[Work instructions]:
From the listing below, set down exactly the lines between the one holding "-- F31's hypotheses" and the one holding "0 ≤ C₀ → 0 ≤ C₁ →", inclusive. No other line is wanted.

[Extracted entries]:
set_option maxHeartbeats 400000 in
/-- **F283 — the small-field ONE-STEP from the local chart.**  [Balaban1985Variational] Prop 8 ∘
[Balaban1983Laplace] Thm 2, rows NE7 ∘ NE3: there are constants `K ≥ 0`, `c > 0` (F263's slice Green's
function letters) such that, for every period `N ≥ 1`, every `ℓ ≥ 1` and all data
`(ε, δ, δ₁, CP, β, c₀, θ, C₀, C₁, C₂, αh, Ch, νh, κh)` satisfying F31's hypotheses (class smallness,
`δ₁ < δ < ε`, slice Poincaré with constant `CP`, route Π's two `k`-free lines), F282's hypotheses (the
regime of `(c₀, θ)`, F51's three bounds, `C₀T ≤ 1` and the two closed-form budget inequalities,
`T = δ + 4(e^β − 1) + ε`), THE LOCAL CHART (N1)-weak on the `(4ℓ + 12)`-fold cover and row NE3's
per-pair binder `hleaves`, the ONE-STEP holds: some `γ > 0` such that below every `N`-periodic unitary
`V` in the small field `γ`, at every level `k + 1`, an admissible `U₀` in the small field `δ/(L^k)²`
yields a minimiser in the small field `δ/(L^(k+1))²`. -/
theorem oneStep_of_dataClass_chart_routePi [Nonempty n] {L : ℕ} [NeZero L] (hL : 2 ≤ L) :
    ∃ K c : ℝ, 0 ≤ K ∧ 0 < c ∧ ∀ (N ℓ : ℕ) [NeZero N] (ε δ δ₁ CP β c₀ θ C₀ C₁ C₂ αh Ch νh κh : ℝ), 1 ≤ N →
    -- F31's hypotheses (route Π, dimension `d + 1`): class smallness, the regime `δ₁ < δ < ε`, slice Poincaré, the two k-free lines
    0 < ε →
    16 * C0 (d + 1) * ε ≤ 3 →
    1024 * (((d + 1 : ℕ) : ℝ) + 1) * (((d + 1 : ℕ) : ℝ) + 4) * (L : ℝ) ^ 2 * ε ≤ 1 →
    0 ≤ δ₁ →
    δ₁ < δ →
    δ < ε →
    0 < CP →
    0 < β →
    (∀ k : ℕ, LevelSmall (d + 1) L k (ε / ((L : ℝ) ^ (k + 1)) ^ 2)) →
    (∀ (j : ℕ) (W' : Site (d + 1) → Fin (d + 1) → (Matrix n n ℂ)ˣ), W' ∈ sfClass (d + 1) L N ε (j + 1) → SlicePoincare L (j + 1) W' (frameFreeBlockLandauW L N (j + 1) W') CP (periodBox (d := d + 1) (N * L ^ (j + 1)))) →
    thetaLoc (d + 1) L * ε < 1 →
    ε ≤ 1 →
    0 ≤ C₂ →
    0 ≤ αh →
    αh ≤ 1 →
    0 ≤ Ch →
    νh = 2 * Real.sqrt (l2C (d + 1) L / (1 - thetaLoc (d + 1) L * ε) ^ 2 + curl2C (d + 1) L / (1 - thetaLoc (d + 1) L * ε) ^ 2) * C₂ * Ch * αh →
    κh = 4 * (curl1C (d + 1) L / (1 - thetaLoc (d + 1) L * ε)) * C₂ * Ch ^ 2 * ε →
    νh < 1 →
    2 * (κh / (1 - νh) ^ 2) < ((((1 / 2 - (νh / (1 - νh)) ^ 2) / (2 * (1 + CP)) - (νh / (1 - νh)) ^ 2) / 2 - 576 * ((d + 1 : ℕ) : ℝ) * (αh ^ 2 * Real.exp (2 * αh))) / (Fintype.card n : ℝ) - 28 * ((d + 1 : ℕ) : ℝ) * (ε + 7 * αh ^ 2)) →
    -- F282's hypotheses: the regime of `(c₀, θ)`, `cruxC`, the chart constants, F51's bounds, the budget, THE CHART on the cover
    1 ≤ ℓ →
    0 ≤ c₀ → 0 ≤ θ → θ < 1 → c₀ + θ * δ ≤ δ → c₀ / (1 - θ) < δ₁ →
    cruxC (d + 1) L * ε < 1 →
    -- the chart constants and F51's smallness of `C₀·(δ + 4(e^β − 1) + ε)`
    0 ≤ C₀ → 0 ≤ C₁ →
    4 * (3 + 12 * ((d + 1 : ℕ) : ℝ)) ^ 2 * (C₀ * (δ + 4 * (Real.exp β - 1) + ε)) ≤ rho0 (d + 1) L ^ 2 →
    (8 * (3 + 12 * ((d + 1 : ℕ) : ℝ)) * (2 + 2 * ((((d + 1 : ℕ) : ℝ) + 1) * L)
        * (1 + ((1250 * ((nbRad (d + 1) L : ℝ) + L) + 8 * (((d + 1 : ℕ) : ℝ) * L) + 2 * L) * (((d + 1 : ℕ) : ℝ) * (2 * nbRad (d + 1) L + 1) ^ (d + 1)))
          / ((L : ℝ) / (L : ℝ) ^ (d + 1))))) * (C₀ * (δ + 4 * (Real.exp β - 1) + ε)) ≤ 1 →
    256 * (((d + 1 : ℕ) : ℝ) + 1) * L * (3 + 12 * ((d + 1 : ℕ) : ℝ)) * (C₀ * (δ + 4 * (Real.exp β - 1) + ε)) ≤ 1 →
    -- THE BUDGET (F280): `C₀T ≤ 1` and the two closed-form inequalities
    C₀ * (δ + 4 * (Real.exp β - 1) + ε) ≤ 1 →
    ((K * (2 * (curl1C (d + 1) L / (1 - thetaLoc (d + 1) L * ε)) * (8 * (3 + 12 * ((d + 1 : ℕ) : ℝ)) * (2 + 2 * ((((d + 1 : ℕ) : ℝ) + 1) * L)
        * (1 + ((1250 * ((nbRad (d + 1) L : ℝ) + L) + 8 * (((d + 1 : ℕ) : ℝ) * L) + 2 * L) * (((d + 1 : ℕ) : ℝ) * (2 * nbRad (d + 1) L + 1) ^ (d + 1)))
          / ((L : ℝ) / (L : ℝ) ^ (d + 1))))) * (C₀ * (δ + 4 * (Real.exp β - 1) + ε))) + K * Real.exp (-(c * ℓ)) * (2 * (curl1C (d + 1) L / (1 - thetaLoc (d + 1) L * ε)) * (8 * (3 + 12 * ((d + 1 : ℕ) : ℝ)) * (2 + 2 * ((((d + 1 : ℕ) : ℝ) + 1) * L)
        * (1 + ((1250 * ((nbRad (d + 1) L : ℝ) + L) + 8 * (((d + 1 : ℕ) : ℝ) * L) + 2 * L) * (((d + 1 : ℕ) : ℝ) * (2 * nbRad (d + 1) L + 1) ^ (d + 1)))
          / ((L : ℝ) / (L : ℝ) ^ (d + 1))))) * (C₀ * (δ + 4 * (Real.exp β - 1) + ε)) + (curl1C (d + 1) L / (1 - thetaLoc (d + 1) L * ε))))
      + (K * ((Fintype.card (T4AveragingDeficitWall.Plane (d + 1)) : ℝ) * (((δ + 4 * (Real.exp β - 1) + ε) * (144 * C₀ * C₁ + 8 * C₁ ^ 2) + (δ + 4 * (Real.exp β - 1) + ε) ^ 2 * (5440 * C₀ ^ 3 + 304 * C₁ * C₀ ^ 2) + (δ + 4 * (Real.exp β - 1) + ε) ^ 3 * (2688 * C₀ ^ 4)) + 2 * ((δ + 4 * (Real.exp β - 1) + ε) * (144 * C₀ * (C₀ + C₁) + 8 * (C₀ + C₁) ^ 2) + (δ + 4 * (Real.exp β - 1) + ε) ^ 2 * (5440 * C₀ ^ 3 + 304 * (C₀ + C₁) * C₀ ^ 2) + (δ + 4 * (Real.exp β - 1) + ε) ^ 3 * (2688 * C₀ ^ 4))))
      + K * Real.exp (-(c * ℓ)) * ((Fintype.card (T4AveragingDeficitWall.Plane (d + 1)) : ℝ) * (((δ + 4 * (Real.exp β - 1) + ε) * (144 * C₀ * C₁ + 8 * C₁ ^ 2) + (δ + 4 * (Real.exp β - 1) + ε) ^ 2 * (5440 * C₀ ^ 3 + 304 * C₁ * C₀ ^ 2) + (δ + 4 * (Real.exp β - 1) + ε) ^ 3 * (2688 * C₀ ^ 4)) + 2 * ((δ + 4 * (Real.exp β - 1) + ε) * (144 * C₀ * (C₀ + C₁) + 8 * (C₀ + C₁) ^ 2) + (δ + 4 * (Real.exp β - 1) + ε) ^ 2 * (5440 * C₀ ^ 3 + 304 * (C₀ + C₁) * C₀ ^ 2) + (δ + 4 * (Real.exp β - 1) + ε) ^ 3 * (2688 * C₀ ^ 4))) + 4 * (Fintype.card (T4AveragingDeficitWall.Plane (d + 1)) : ℝ) * (C₀ + C₁))
      + (Fintype.card n : ℝ) * (2 * (CdecD d * (((d : ℝ) + 1) * (2 * ((d : ℝ) + 1))
              * ((2 + 32 / (kappa163 (d + 1) / (d + 1)) ^ 2) * latticeConst (d + 1) (kappa163 (d + 1) / (d + 1) / 2))))) * (1 + 12 * ((d : ℝ) + 1)) * ((28 * ((3 + 12 * ((d + 1 : ℕ) : ℝ)) + (4 * (3 + 12 * ((d + 1 : ℕ) : ℝ)) ^ 3 / rho0 (d + 1) L ^ 2) * (C₀ * (δ + 4 * (Real.exp β - 1) + ε))) ^ 2 + 4 * (4 * (3 + 12 * ((d + 1 : ℕ) : ℝ)) ^ 3 / rho0 (d + 1) L ^ 2)) * (C₀ ^ 2 * (δ + 4 * (Real.exp β - 1) + ε)))
      + ((Fintype.card n : ℝ) * (2 * (CdecD d * (((d : ℝ) + 1) * (latticeConst (d + 1) (kappa163 (d + 1) / (d + 1) / 2) * Real.exp (-(kappa163 (d + 1) / (d + 1) / 2 * ℓ))))))) * ((3 + 12 * ((d + 1 : ℕ) : ℝ)) * C₀ + ((d : ℝ) + 1) * (4 * ((ℓ + 1 : ℕ) : ℝ) + 2) * (2 * (3 + 12 * ((d + 1 : ℕ) : ℝ)) * C₀ + ((28 * ((3 + 12 * ((d + 1 : ℕ) : ℝ)) + (4 * (3 + 12 * ((d + 1 : ℕ) : ℝ)) ^ 3 / rho0 (d + 1) L ^ 2) * (C₀ * (δ + 4 * (Real.exp β - 1) + ε))) ^ 2 + 4 * (4 * (3 + 12 * ((d + 1 : ℕ) : ℝ)) ^ 3 / rho0 (d + 1) L ^ 2)) * (C₀ ^ 2 * (δ + 4 * (Real.exp β - 1) + ε))))) + 28 * C₀ ^ 2 * (δ + 4 * (Real.exp β - 1) + ε)) ≤ θ) →
    ((K * ((Fintype.card (T4AveragingDeficitWall.Plane (d + 1)) : ℝ) * (((δ + 4 * (Real.exp β - 1) + ε) * (144 * C₀ * C₁ + 8 * C₁ ^ 2) + (δ + 4 * (Real.exp β - 1) + ε) ^ 2 * (5440 * C₀ ^ 3 + 304 * C₁ * C₀ ^ 2) + (δ + 4 * (Real.exp β - 1) + ε) ^ 3 * (2688 * C₀ ^ 4)) + 2 * ((δ + 4 * (Real.exp β - 1) + ε) * (144 * C₀ * (C₀ + C₁) + 8 * (C₀ + C₁) ^ 2) + (δ + 4 * (Real.exp β - 1) + ε) ^ 2 * (5440 * C₀ ^ 3 + 304 * (C₀ + C₁) * C₀ ^ 2) + (δ + 4 * (Real.exp β - 1) + ε) ^ 3 * (2688 * C₀ ^ 4))))
      + K * Real.exp (-(c * ℓ)) * ((Fintype.card (T4AveragingDeficitWall.Plane (d + 1)) : ℝ) * (((δ + 4 * (Real.exp β - 1) + ε) * (144 * C₀ * C₁ + 8 * C₁ ^ 2) + (δ + 4 * (Real.exp β - 1) + ε) ^ 2 * (5440 * C₀ ^ 3 + 304 * C₁ * C₀ ^ 2) + (δ + 4 * (Real.exp β - 1) + ε) ^ 3 * (2688 * C₀ ^ 4)) + 2 * ((δ + 4 * (Real.exp β - 1) + ε) * (144 * C₀ * (C₀ + C₁) + 8 * (C₀ + C₁) ^ 2) + (δ + 4 * (Real.exp β - 1) + ε) ^ 2 * (5440 * C₀ ^ 3 + 304 * (C₀ + C₁) * C₀ ^ 2) + (δ + 4 * (Real.exp β - 1) + ε) ^ 3 * (2688 * C₀ ^ 4))) + 4 * (Fintype.card (T4AveragingDeficitWall.Plane (d + 1)) : ℝ) * (C₀ + C₁))
      + (Fintype.card n : ℝ) * (2 * (CdecD d * (((d : ℝ) + 1) * (2 * ((d : ℝ) + 1))
              * ((2 + 32 / (kappa163 (d + 1) / (d + 1)) ^ 2) * latticeConst (d + 1) (kappa163 (d + 1) / (d + 1) / 2))))) * (1 + 12 * ((d : ℝ) + 1)) * ((28 * ((3 + 12 * ((d + 1 : ℕ) : ℝ)) + (4 * (3 + 12 * ((d + 1 : ℕ) : ℝ)) ^ 3 / rho0 (d + 1) L ^ 2) * (C₀ * (δ + 4 * (Real.exp β - 1) + ε))) ^ 2 + 4 * (4 * (3 + 12 * ((d + 1 : ℕ) : ℝ)) ^ 3 / rho0 (d + 1) L ^ 2)) * (C₀ ^ 2 * (δ + 4 * (Real.exp β - 1) + ε)))
      + ((Fintype.card n : ℝ) * (2 * (CdecD d * (((d : ℝ) + 1) * (latticeConst (d + 1) (kappa163 (d + 1) / (d + 1) / 2) * Real.exp (-(kappa163 (d + 1) / (d + 1) / 2 * ℓ))))))) * ((3 + 12 * ((d + 1 : ℕ) : ℝ)) * C₀ + ((d : ℝ) + 1) * (4 * ((ℓ + 1 : ℕ) : ℝ) + 2) * (2 * (3 + 12 * ((d + 1 : ℕ) : ℝ)) * C₀ + ((28 * ((3 + 12 * ((d + 1 : ℕ) : ℝ)) + (4 * (3 + 12 * ((d + 1 : ℕ) : ℝ)) ^ 3 / rho0 (d + 1) L ^ 2) * (C₀ * (δ + 4 * (Real.exp β - 1) + ε))) ^ 2 + 4 * (4 * (3 + 12 * ((d + 1 : ℕ) : ℝ)) ^ 3 / rho0 (d + 1) L ^ 2)) * (C₀ ^ 2 * (δ + 4 * (Real.exp β - 1) + ε))))) + 28 * C₀ ^ 2 * (δ + 4 * (Real.exp β - 1) + ε)) * (4 * (Real.exp β - 1) + ε)
      + ((Fintype.card n : ℝ) * (2 * (CdecD d * (((d : ℝ) + 1) * (2 * ((d : ℝ) + 1))
              * ((2 + 32 / (kappa163 (d + 1) / (d + 1)) ^ 2) * latticeConst (d + 1) (kappa163 (d + 1) / (d + 1) / 2))))) * (1 + 12 * ((d : ℝ) + 1)) + ((Fintype.card n : ℝ) * (2 * (CdecD d * (((d : ℝ) + 1) * (latticeConst (d + 1) (kappa163 (d + 1) / (d + 1) / 2) * Real.exp (-(kappa163 (d + 1) / (d + 1) / 2 * ℓ))))))) * (((d : ℝ) + 1) * (4 * ((ℓ + 1 : ℕ) : ℝ) + 2))) * (4 * (Real.exp β - 1)) ≤ c₀) →
    -- THE CHART (N1)-weak: [B8] Thm 2 at `U₀ = 1` on nested cubes, TYPE (asserted for nothing here)
    (∀ D : Site (d + 1) → Fin (d + 1) → (Matrix n n ℂ)ˣ, IsUnitaryCfg D → IsPeriodicCfg D ((N * (4 * ℓ + 12)) : ℤ) → SmallField D (4 * (Real.exp β - 1)) →
      ∀ (k : ℕ), ∀ U ∈ admissible (sfClass (d + 1) L (N * (4 * ℓ + 12)) ε) L (k + 1) D,
      (∀ φ : Site (d + 1) → Fin (d + 1) → Matrix n n ℂ, IsSkewDir φ → IsPeriodicDir φ (((N * (4 * ℓ + 12)) * L ^ (k + 1) : ℕ) : ℤ) → TangentIter L k U φ →
        dAction U φ (perWin (d + 1) ((N * (4 * ℓ + 12)) * L ^ (k + 1))) = 0) →
      ∀ r : ℝ, 0 ≤ r → r ≤ δ → SmallField U (r / ((L : ℝ) ^ (k + 1)) ^ 2) →
      ∀ z : Site (d + 1), ∃ (u : Site (d + 1) → (Matrix n n ℂ)ˣ) (At : Site (d + 1) → Fin (d + 1) → Matrix n n ℂ) (a₀ a₁ : ℝ),
        IsUnitarySite u ∧ (∀ (y : Site (d + 1)) (i : Fin (d + 1)), u (y + (((N * (4 * ℓ + 12)) * L ^ (k + 1) : ℕ) : ℤ) • e i) = u y) ∧
        IsSkewDir At ∧ IsPeriodicDir At (((N * (4 * ℓ + 12)) * L ^ (k + 1) : ℕ) : ℤ) ∧ 0 ≤ a₀ ∧ 0 ≤ a₁ ∧
        (∀ (y : Site (d + 1)) (κ : Fin (d + 1)), ‖At y κ‖ ≤ a₀) ∧ (∀ (y : Site (d + 1)) (κ τ : Fin (d + 1)), ‖At (y + e τ) κ - At y κ‖ ≤ a₁) ∧
        (L : ℝ) ^ (k + 1) * a₀ ≤ C₀ * (r + 4 * (Real.exp β - 1) + ε) ∧ ((L : ℝ) ^ (k + 1)) ^ 2 * a₁ ≤ C₁ * (r + 4 * (Real.exp β - 1) + ε) ∧
        (∀ (y : Site (d + 1)) (κ : Fin (d + 1)),
          torusSupNorm (fun _ : Fin (d + 1) => L ^ (k + 1) * (N * (4 * ℓ + 12))) (y - z) ≤ (((nbRad (d + 1) L + 2 * ℓ + 10) * L ^ (k + 1) : ℕ) : ℝ) →
            gaugeAct u U y κ = vary (flat (d := d + 1) (n := n)) At 1 y κ)) →
    -- ROW NE3's PER-PAIR BINDER on the data class (F31's `hleaves`, dimension `d + 1`)
    (∀ D : Site (d + 1) → Fin (d + 1) → (Matrix n n ℂ)ˣ, IsUnitaryCfg D → IsPeriodicCfg D (N : ℤ) → SmallField D (4 * (Real.exp β - 1)) → ∀ (k : ℕ), ∀ Us ∈ admissible (sfClass (d + 1) L N ε) L (k + 1) D, SmallField Us (δ₁ / ((L : ℝ) ^ (k + 1)) ^ 2) → (∀ φ : Site (d + 1) → Fin (d + 1) → Matrix n n ℂ, IsSkewDir φ → IsPeriodicDir φ ((N * L ^ (k + 1) : ℕ) : ℤ) → TangentIter L k Us φ → dAction Us φ (perWin (d + 1) (N * L ^ (k + 1))) = 0) → ∀ U' ∈ admissible (sfClass (d + 1) L N ε) L (k + 1) D, ∃ (u : Site (d + 1) → (Matrix n n ℂ)ˣ) (X₀ : Site (d + 1) → Fin (d + 1) → Matrix n n ℂ) (α₀ : ℝ) (m : Site (d + 1) → Fin (d + 1) → ℝ) (C : ℝ), IsSkewDir X₀ ∧ (∀ (hWu : IsUnitaryCfg Us) (hx : 0 ≤ ε / ((L : ℝ) ^ (k + 1)) ^ 2) (hs : LevelSmall (d + 1) L k (ε / ((L : ℝ) ^ (k + 1)) ^ 2)) (hWx : SmallField Us (ε / ((L : ℝ) ^ (k + 1)) ^ 2)) (hθ : cruxC (d + 1) L * (((L : ℝ) ^ (k + 1)) ^ 2 * (ε / ((L : ℝ) ^ (k + 1)) ^ 2)) < 1) (hφ : IsSkewDir (dirIter L (k + 1) Us X₀)), ResidualSliceRepT L N (k + 1) Us U' u X₀ (rightInvW hL k hWu hx hs hWx N hθ hφ) α₀) ∧ (∀ z κ, 0 ≤ m z κ) ∧ 0 ≤ C ∧ ((L : ℝ) ^ (k + 1)) ^ (d + 1) * ∑ z ∈ periodBox (d := d + 1) N, ∑ κ : Fin (d + 1), m z κ ^ 2 ≤ C ^ 2 * dirSq X₀ (periodBox (d := d + 1) (N * L ^ (k + 1))) ∧ (∀ z ∈ periodBox (d := d + 1) N, ∀ κ : Fin (d + 1), ‖dirIter L (k + 1) Us X₀ z κ‖ ≤ C₂ * ((L : ℝ) ^ (k + 1) * m z κ) ^ 2) ∧ α₀ * (L : ℝ) ^ (k + 1) ≤ αh ∧ (∀ z κ, m z κ * (L : ℝ) ^ (k + 1) ≤ αh) ∧ C ≤ Ch) →
    ∃ γ : ℝ, 0 < γ ∧ ∀ V : Site (d + 1) → Fin (d + 1) → (Matrix n n ℂ)ˣ, IsUnitaryCfg V → IsPeriodicCfg V (N : ℤ) → SmallField V γ →
      ∀ (k : ℕ) (U₀ : Site (d + 1) → Fin (d + 1) → (Matrix n n ℂ)ˣ), U₀ ∈ admissible (sfClass (d + 1) L N ε) L (k + 1) V →
        SmallField U₀ (δ / ((L : ℝ) ^ k) ^ 2) →
        ∃ U, IsMinimiser (d + 1) (sfClass (d + 1) L N ε) L N (k + 1) V U ∧ SmallField U (δ / ((L : ℝ) ^ (k + 1)) ^ 2)
  := by
  obtain ⟨K, c, hK, hc, hF⟩ := hape_of_localChart_budget_allN (d := d) (n := n) hL
  refine ⟨K, c, hK, hc, ?_⟩
  intro N ℓ _ ε δ δ₁ CP β c₀ θ C₀ C₁ C₂ αh Ch νh κh hN hε hε1 hε2 hδ₁ hδ₁δ hδε hCP hβ hls hP hθl hε1' hC₂ hαh0 hαh1 hCh0 hνh hκh hν hline hℓ hc₀ hθ0 hθ1 hcδ hcδ₁ hθc hC₀ hC₁ hσ hKd hS hC₀T hbr hbc hchart hleaves
  exact oneStep_of_dataClass_ape_routePi (d := d + 1) hL hN hε hε1 hε2 hδ₁ hδ₁δ hδε hCP hβ hls hP hθl hε1' hC₂ hαh0 hαh1 hCh0 hνh hκh hν hline
    (hF N ℓ ε δ δ₁ β c₀ θ C₀ C₁ hℓ hc₀ hθ0 hθ1 hcδ hcδ₁ hβ.le hε.le hε1' hθc hθl hls hC₀ hC₁ hσ hKd hS hC₀T hbr hbc hchart)
    hleaves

[Answer to this problem]:
    -- F31's hypotheses (route Π, dimension `d + 1`): class smallness, the regime `δ₁ < δ < ε`, slice Poincaré, the two k-free lines
    0 < ε →
    16 * C0 (d + 1) * ε ≤ 3 →
    1024 * (((d + 1 : ℕ) : ℝ) + 1) * (((d + 1 : ℕ) : ℝ) + 4) * (L : ℝ) ^ 2 * ε ≤ 1 →
    0 ≤ δ₁ →
    δ₁ < δ →
    δ < ε →
    0 < CP →
    0 < β →
    (∀ k : ℕ, LevelSmall (d + 1) L k (ε / ((L : ℝ) ^ (k + 1)) ^ 2)) →
    (∀ (j : ℕ) (W' : Site (d + 1) → Fin (d + 1) → (Matrix n n ℂ)ˣ), W' ∈ sfClass (d + 1) L N ε (j + 1) → SlicePoincare L (j + 1) W' (frameFreeBlockLandauW L N (j + 1) W') CP (periodBox (d := d + 1) (N * L ^ (j + 1)))) →
    thetaLoc (d + 1) L * ε < 1 →
    ε ≤ 1 →
    0 ≤ C₂ →
    0 ≤ αh →
    αh ≤ 1 →
    0 ≤ Ch →
    νh = 2 * Real.sqrt (l2C (d + 1) L / (1 - thetaLoc (d + 1) L * ε) ^ 2 + curl2C (d + 1) L / (1 - thetaLoc (d + 1) L * ε) ^ 2) * C₂ * Ch * αh →
    κh = 4 * (curl1C (d + 1) L / (1 - thetaLoc (d + 1) L * ε)) * C₂ * Ch ^ 2 * ε →
    νh < 1 →
    2 * (κh / (1 - νh) ^ 2) < ((((1 / 2 - (νh / (1 - νh)) ^ 2) / (2 * (1 + CP)) - (νh / (1 - νh)) ^ 2) / 2 - 576 * ((d + 1 : ℕ) : ℝ) * (αh ^ 2 * Real.exp (2 * αh))) / (Fintype.card n : ℝ) - 28 * ((d + 1 : ℕ) : ℝ) * (ε + 7 * αh ^ 2)) →
    -- F282's hypotheses: the regime of `(c₀, θ)`, `cruxC`, the chart constants, F51's bounds, the budget, THE CHART on the cover
    1 ≤ ℓ →
    0 ≤ c₀ → 0 ≤ θ → θ < 1 → c₀ + θ * δ ≤ δ → c₀ / (1 - θ) < δ₁ →
    cruxC (d + 1) L * ε < 1 →
    -- the chart constants and F51's smallness of `C₀·(δ + 4(e^β − 1) + ε)`
    0 ≤ C₀ → 0 ≤ C₁ →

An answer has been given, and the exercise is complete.